In order that the estimated parameters represent the underlying populations in an unbiased manner, the residuals (and thus each each observation) must be independent. However, what if we were sampling a population over time and we were interested in investigating how changes in a response relate to changes in a predictor (such as rainfall). For any response that does not “reset” itself on a regular basis, the state of the population (the value of its response) at a given time is likely to be at least partly dependent on the state of the population at the sampling time before. We can further generalise the above into:
\[
y_i \sim Dist(\mu_i),
\]
where \(\mu_i=\boldsymbol X \boldsymbol \beta + \boldsymbol Z \boldsymbol \gamma\), with \(\boldsymbol X\) and \(\boldsymbol \beta\) representing the fixed data structure and fixed effects, respectively, while with \(\boldsymbol Z\) and \(\boldsymbol \gamma\) represent the varying data structure and varying effects, respectively. In simple regression, there are no “varying” effects, and thus:
\[
\boldsymbol \gamma \sim MVN(\boldsymbol 0, \boldsymbol \Sigma),
\]
where \(\boldsymbol \Sigma\) is a variance-covariance matrix of the form
\[
\boldsymbol \Sigma =  \frac{\sigma^2}{1-\rho^2}
  \begin{bmatrix}
   1 & \rho^{\phi_{1,2}} & \ldots & \rho^{\phi_{1,n}} \\
   \rho^{\phi_{2,1}} & 1 & \ldots & \vdots\\
   \vdots & \ldots & 1 & \vdots\\
   \rho^{\phi_{n,1}} & \ldots & \ldots & 1
   \end{bmatrix}.
\]
Notice that this introduces a very large number of additional parameters that require estimating: \(\sigma^2\) (error variance), \(\rho\) (base autocorrelation) and each of the individual covariances (\(\rho^{\phi_{n,n}}\)). Hence, there are always going to be more parameters to estimate than there are date avaiable to use to estimate these paramters. We typically make one of a number of alternative assumptions so as to make this task more manageable.

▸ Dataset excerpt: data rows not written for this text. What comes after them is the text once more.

/-
Copyright (c) 2026 the pub-hodgecm-mathlib formalisation cell (harness21).  Prover seat hodgecm-mathlib-K2E3-p26 (g0), Track B «K2-LIT» ∕ h413
(`stmt-HodgeConjecture-24833`), line `K2_E3_EllipticInputs`, PART «RANK» leaf (qs2-res) `sig_K2E3CharLocIntNearIdentityResidualQuasiSplitTwo`, deal D127: THE PAYER-SHAPED
ASSEMBLY OF (qs2-res) OVER THE CUT (A)∕(B)∕(C), hypothesis-first in the (ASM₂-rep) letter and the (res-ω) leaf.  2026-09-04.
-/
import Summits.HodgeConjecture.HodgeConjecture.Theorems.K2E3U2PrincipalSeriesNoThreeChain        -- ★ D121 (this seat): `not_bot_lt_lt_lt_top_cmPrincipalSeries_two` (= `hlen`)
import Summits.HodgeConjecture.HodgeConjecture.Theorems.K2E3U2PrincipalSeriesReducibleCut         -- ★ D122 (architect K2E3-p25 (g3)): `reducible_cut_cmPrincipalSeries_two` (A)∕(B)∕(C)
import Summits.HodgeConjecture.HodgeConjecture.Theorems.K2E3CharLocIntDifferenceOfRepresentedTwo  -- ★ D123 (K2E3-p23 (g7)): branch (B) `charLocIntNear_of_smoothTrace_eq_cmPrincipalSeries_two_sub_finite`
import Summits.HodgeConjecture.HodgeConjecture.Theorems.K2E3CharLocIntNearSemisimpleFinDim        -- ★ p855012 (K2E3-p11 (g0)): branch (A) `charLocIntNear_of_finite`
import HarnessLib

/-!
# K2_E3 road (h413), PART «RANK», leaf (qs2-res) — the payer-shaped assembly over the cut of a reducible principal series of `U(Φ₂)(L⁺_v)`

Cell `pub/hodgecm-mathlib` (D-0151), Track B, seat K2E3-p26 (g0), dealer K2E3-plan (g4) deal D127 (2026-09-04T14:10:30Z), architect K2E3-p25 (g3) ruling (R1)∕(R2) 13:58:41Z.
`--supports stmt-HodgeConjecture-24833 --as helper`; THEOREMS ONLY (no definition ∕ instance ∕ notation ∕ named fact ∕ `sorry`); never imports `Cruxes/…/Lines`.  COUNT-NEUTRAL
until the dealer's tie: the LAST theorem concludes the bytes of the hosted leaf (qs2-res) `sig_K2E3CharLocIntNearIdentityResidualQuasiSplitTwo` (PART «RANK» :101) token for token,
from TWO named antecedents — `hrep` = the (ASM₂-rep) letter «van Dijk₂ at the representation level: the character of `cmPrincipalSeries L 2 v χ` (`χ` continuous, irreducible
or not) is an integrable function near every point» (K2E3-p21 (g8), architect (R2)) and `hω` = the (res-ω) leaf (this seat's sub-socket text `K2/K2E3-p26/g0/subsocket_res-omega.text.txt`,
the ω-type corner (C), XL-adjacent, OPEN).

THE MATHEMATICS ([Casselman1995, §7.1, Cor. 7.1.2]; [Rogawski1990, §12.1 pp. 171–172]; [HarishChandra1999, Thm. 16.1]).  Let `v` be non-split, `χ` a continuous character of `T₂`
with `ρ = i_G(χ)` REDUCIBLE and `c` a constituent.  `ρ` has no chain `⊥ < N₁ < N₂ < ⊤` (★ D121, Jacquet rank `≤ 2` strictly monotone), so the cut ★ D122 applies: (A) `c` is the
class of a FINITE-DIMENSIONAL `r` — its character is the locally constant function `tr r(g)` (★ p855012 `charLocIntNear_of_finite`); (B) `Tr c = Tr i_G(χ) − Tr π₁` for a
finite-dimensional smooth `π₁` — `Tr i_G(χ)` is an integrable function near `1` by `hrep` and `Tr π₁` is locally constant, so their difference is represented near `1` (★ D123
`charLocIntNear_of_smoothTrace_eq_cmPrincipalSeries_two_sub_finite`); (C) no finite-dimensional constituent — the (res-ω) leaf `hω`.

* **`charLocIntNearIdentityResidual_of_cut (hrep) (hω) : <the (qs2-res) socket bytes>`**.

HONEST LABEL: HC_CM is proved only modulo the 7 printed citations (2 remaining named inputs: hLiu418 = stmt-HodgeConjecture-24832, h413 =
stmt-HodgeConjecture-24833) until rung 0 closes; count-neutral: the tie makes (qs2-res) REL over EXACTLY {(ASM₂-rep), (res-ω)}.

## References
* [Casselman1995] W. Casselman, *Introduction to the theory of admissible representations of 𝔭-adic reductive groups* (1995), §7.1, Cor. 7.1.2 p. 67.
* [Rogawski1990] J. D. Rogawski, *Automorphic Representations of Unitary Groups in Three Variables*, Ann. of Math. Stud. 123 (1990), §12.1 pp. 171–172.
* [HarishChandra1999] Harish-Chandra (DeBacker–Sally), *Admissible Invariant Distributions on Reductive p-adic Groups* (1999), Thm. 16.1 p. 77.
* [vanDijk1972] G. van Dijk, *Computation of certain induced characters of 𝔭-adic groups*, Math. Ann. 199 (1972), Thm. p. 237.
-/

set_option autoImplicit false
set_option linter.dupNamespace false

noncomputable section

open MeasureTheory NumberField IsDedekindDomain Topology
open scoped MatrixGroups
open Literature.NumberTheory.Automorphic Literature.NumberTheory.Automorphic.UnitaryGroup

namespace Summit.HodgeConjecture.HodgeConjecture.Cruxes.H413.K2E3CharLocIntNearIdentityResidualQuasiSplitTwoOfCut

set_option maxHeartbeats 1600000 in
set_option synthInstance.maxHeartbeats 400000 in
-- statement-heavy: three `∀`-closed letters on the induced model `cmPrincipalSeries L 2 v χ` (as ★ D122 §3)
/-- **LEAF (qs2-res) FROM THE (ASM₂-rep) LETTER AND THE (res-ω) LEAF** — the bytes of the hosted socket `sig_K2E3CharLocIntNearIdentityResidualQuasiSplitTwo` (PART «RANK»
:101), token for token, from: `hrep` «the character of `cmPrincipalSeries L 2 v χ` (`χ` continuous) is an integrable function near every `s`» (architect (R2), K2E3-p21 (g8)) and
`hω` «the (qs2-res) conclusion in the ω-type corner (C)» (this seat's sub-socket (res-ω)).  Dispatch over ★ D122 `reducible_cut_cmPrincipalSeries_two` (its `hlen` = ★ D121
`not_bot_lt_lt_lt_top_cmPrincipalSeries_two`): (A) ★ p855012 `charLocIntNear_of_finite`; (B) ★ D123 `charLocIntNear_of_smoothTrace_eq_cmPrincipalSeries_two_sub_finite` fed by
`hrep`; (C) `hω`. [cite: Casselman1995, §7.1, Cor. 7.1.2 p. 67] [cite: Rogawski1990, §12.1 pp. 171–172] [cite: HarishChandra1999, Thm. 16.1 p. 77] -/
theorem charLocIntNearIdentityResidual_of_cut
    (hrep : ∀ (L : Type) [Field L] [NumberField L] [IsCMField L] (v : HeightOneSpectrum (𝓞 ↥(maximalRealSubfield L))),
      (∀ w : PlacesOver L v, IsCMField.complexConj L • w.1 = w.1) →
      ∀ [MeasurableSpace ↥(unitaryGroupOfForm (conjLocal L (IsCMField.complexConj L) v) (cmLocalForm L 2 v))] [BorelSpace ↥(unitaryGroupOfForm (conjLocal L (IsCMField.complexConj L) v) (cmLocalForm L 2 v))]
        (μ : Measure ↥(unitaryGroupOfForm (conjLocal L (IsCMField.complexConj L) v) (cmLocalForm L 2 v))) [μ.IsHaarMeasure]
        (χ : ↥(cmBorelTriple L 2 v).M →* ℂˣ), Continuous (fun t => ((χ t : ℂˣ) : ℂ)) →
      ∀ s : ↥(unitaryGroupOfForm (conjLocal L (IsCMField.complexConj L) v) (cmLocalForm L 2 v)),
        ∃ U : Set ↥(unitaryGroupOfForm (conjLocal L (IsCMField.complexConj L) v) (cmLocalForm L 2 v)), IsOpen U ∧ s ∈ U ∧
          ∃ Θ : ↥(unitaryGroupOfForm (conjLocal L (IsCMField.complexConj L) v) (cmLocalForm L 2 v)) → ℂ, IntegrableOn Θ U μ ∧
            ∀ f : ↥(unitaryGroupOfForm (conjLocal L (IsCMField.complexConj L) v) (cmLocalForm L 2 v)) → ℂ, f ∈ SchwartzBruhat ↥(unitaryGroupOfForm (conjLocal L (IsCMField.complexConj L) v) (cmLocalForm L 2 v)) →
              tsupport f ⊆ U → Representation.smoothTrace (G := ↥(unitaryGroupOfForm (conjLocal L (IsCMField.complexConj L) v) (cmLocalForm L 2 v))) (UnitaryGroup.cmPrincipalSeries L 2 v χ) μ f = ∫ g, f g * Θ g ∂μ)
    (hω : ∀ (L : Type) [Field L] [NumberField L] [IsCMField L] (v : HeightOneSpectrum (𝓞 ↥(maximalRealSubfield L))),
      (∀ w : PlacesOver L v, IsCMField.complexConj L • w.1 = w.1) →
      ∀ [MeasurableSpace ↥(unitaryGroupOfForm (conjLocal L (IsCMField.complexConj L) v) (cmLocalForm L 2 v))] [BorelSpace ↥(unitaryGroupOfForm (conjLocal L (IsCMField.complexConj L) v) (cmLocalForm L 2 v))]
        (μ : Measure ↥(unitaryGroupOfForm (conjLocal L (IsCMField.complexConj L) v) (cmLocalForm L 2 v))) [μ.IsHaarMeasure] (c : IrrClass ↥(unitaryGroupOfForm (conjLocal L (IsCMField.complexConj L) v) (cmLocalForm L 2 v)))
        (χ : ↥(cmBorelTriple L 2 v).M →* ℂˣ), Continuous (fun t => ((χ t : ℂˣ) : ℂ)) →
        c.IsConstituentOf (UnitaryGroup.cmPrincipalSeries L 2 v χ) → ¬ (UnitaryGroup.cmPrincipalSeries L 2 v χ).IsIrreducible →
        (∀ r : SmoothIrrep ↥(unitaryGroupOfForm (conjLocal L (IsCMField.complexConj L) v) (cmLocalForm L 2 v)), (IrrClass.mk r).IsConstituentOf (UnitaryGroup.cmPrincipalSeries L 2 v χ) → ¬ FiniteDimensional ℂ r.V) →
        ∃ U : Set ↥(unitaryGroupOfForm (conjLocal L (IsCMField.complexConj L) v) (cmLocalForm L 2 v)), IsOpen U ∧ (1 : ↥(unitaryGroupOfForm (conjLocal L (IsCMField.complexConj L) v) (cmLocalForm L 2 v))) ∈ U ∧
          ∃ Θ : ↥(unitaryGroupOfForm (conjLocal L (IsCMField.complexConj L) v) (cmLocalForm L 2 v)) → ℂ, IntegrableOn Θ U μ ∧
            ∀ f : ↥(unitaryGroupOfForm (conjLocal L (IsCMField.complexConj L) v) (cmLocalForm L 2 v)) → ℂ, f ∈ SchwartzBruhat ↥(unitaryGroupOfForm (conjLocal L (IsCMField.complexConj L) v) (cmLocalForm L 2 v)) →
              tsupport f ⊆ U → c.smoothTrace μ f = ∫ g, f g * Θ g ∂μ) :
  ∀ (L : Type) [Field L] [NumberField L] [IsCMField L] (v : HeightOneSpectrum (𝓞 ↥(maximalRealSubfield L))),
      (∀ w : PlacesOver L v, IsCMField.complexConj L • w.1 = w.1) →
      ∀ [MeasurableSpace ↥(unitaryGroupOfForm (conjLocal L (IsCMField.complexConj L) v) (cmLocalForm L 2 v))] [BorelSpace ↥(unitaryGroupOfForm (conjLocal L (IsCMField.complexConj L) v) (cmLocalForm L 2 v))]
        (μ : Measure ↥(unitaryGroupOfForm (conjLocal L (IsCMField.complexConj L) v) (cmLocalForm L 2 v))) [μ.IsHaarMeasure] (c : IrrClass ↥(unitaryGroupOfForm (conjLocal L (IsCMField.complexConj L) v) (cmLocalForm L 2 v)))
        (χ : ↥(cmBorelTriple L 2 v).M →* ℂˣ), Continuous (fun t => ((χ t : ℂˣ) : ℂ)) →
        c.IsConstituentOf (UnitaryGroup.cmPrincipalSeries L 2 v χ) → ¬ (UnitaryGroup.cmPrincipalSeries L 2 v χ).IsIrreducible →
        ∃ U : Set ↥(unitaryGroupOfForm (conjLocal L (IsCMField.complexConj L) v) (cmLocalForm L 2 v)), IsOpen U ∧ (1 : ↥(unitaryGroupOfForm (conjLocal L (IsCMField.complexConj L) v) (cmLocalForm L 2 v))) ∈ U ∧
          ∃ Θ : ↥(unitaryGroupOfForm (conjLocal L (IsCMField.complexConj L) v) (cmLocalForm L 2 v)) → ℂ, IntegrableOn Θ U μ ∧
            ∀ f : ↥(unitaryGroupOfForm (conjLocal L (IsCMField.complexConj L) v) (cmLocalForm L 2 v)) → ℂ, f ∈ SchwartzBruhat ↥(unitaryGroupOfForm (conjLocal L (IsCMField.complexConj L) v) (cmLocalForm L 2 v)) →
              tsupport f ⊆ U → c.smoothTrace μ f = ∫ g, f g * Θ g ∂μ := by
  intro L _ _ _ v hns instMeas instBorel μ instHaar c χ hχ hconst hred
  haveI := locallyCompactSpace_cmBorelU L 2 v
  -- the cut (★ D122) with `hlen` = ★ D121
  have hlen := K2E3U2PrincipalSeriesNoThreeChain.not_bot_lt_lt_lt_top_cmPrincipalSeries_two L v hns χ
  have hcut := K2E3U2PrincipalSeriesReducibleCut.reducible_cut_cmPrincipalSeries_two L v μ χ hlen hred c hconst
  rcases hcut with ⟨r, hrc, hfd⟩ | ⟨V₁, _, _, _, π₁, hπ₁, hsub⟩ | hC
  · -- (A) a finite-dimensional class
    subst hrc
    -- carrier `(cmDatum L 2 Φ₂).Local v = G₂` (★ `cmDatum_Local_eq`, `rfl`): the instances are passed through the definitional equality
    exact @K2E3CharLocIntNearSemisimpleFinDim.charLocIntNear_of_finite L _ _ _ 2 (Matrix.of fun i j : Fin 2 => if i.val + j.val + 1 = 2 then (1 : L) else 0) v
      instMeas instBorel μ instHaar r hfd 1
  · -- (B) trace difference with a finite-dimensional smooth `π₁`
    exact K2E3CharLocIntDifferenceOfRepresentedTwo.charLocIntNear_of_smoothTrace_eq_cmPrincipalSeries_two_sub_finite L v μ χ (hrep L v hns μ χ hχ)
      π₁ hπ₁ c (fun f _ => hsub f) 1
  · -- (C) the ω-type corner
    exact hω L v hns μ c χ hχ hconst hred hC

end Summit.HodgeConjecture.HodgeConjecture.Cruxes.H413.K2E3CharLocIntNearIdentityResidualQuasiSplitTwoOfCut

end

- When we assume that all residuals are independent (regular regression), i.e. \(\rho=0\), \(\boldsymbol \Sigma\) is essentially equal to \(\sigma^2 \boldsymbol I\) and we simply use:
 
\[
\boldsymbol \gamma \sim N( 0,\sigma^2).
\]
- We could assume there is a reasonably simple pattern of correlation that declines over time. The simplest of these is a first order autoregressive (AR1) structure in which exponent on the correlation declines linearly according to the time lag (\(\mid t - s\mid\)).
 
\[
\boldsymbol \Sigma =  \frac{\sigma^2}{1-\rho^2}
  \begin{bmatrix}
   1 & \rho & \ldots & \rho^{\mid t-s \mid} \\
   \rho & 1 & \ldots & \vdots\\
   \vdots & \ldots & 1 & \vdots\\
   \rho^{\mid t-s \mid } & \ldots & \ldots & 1
   \end{bmatrix}.
\]
Note, in making this assumption, we are also assuming that the degree of correlation is dependent only on the lag and not on when the lag occurs (stationarity). That is all lag 1 residual pairs will have the same degree of correlation, all the lag \(2\) pairs will have the same correlation and so on.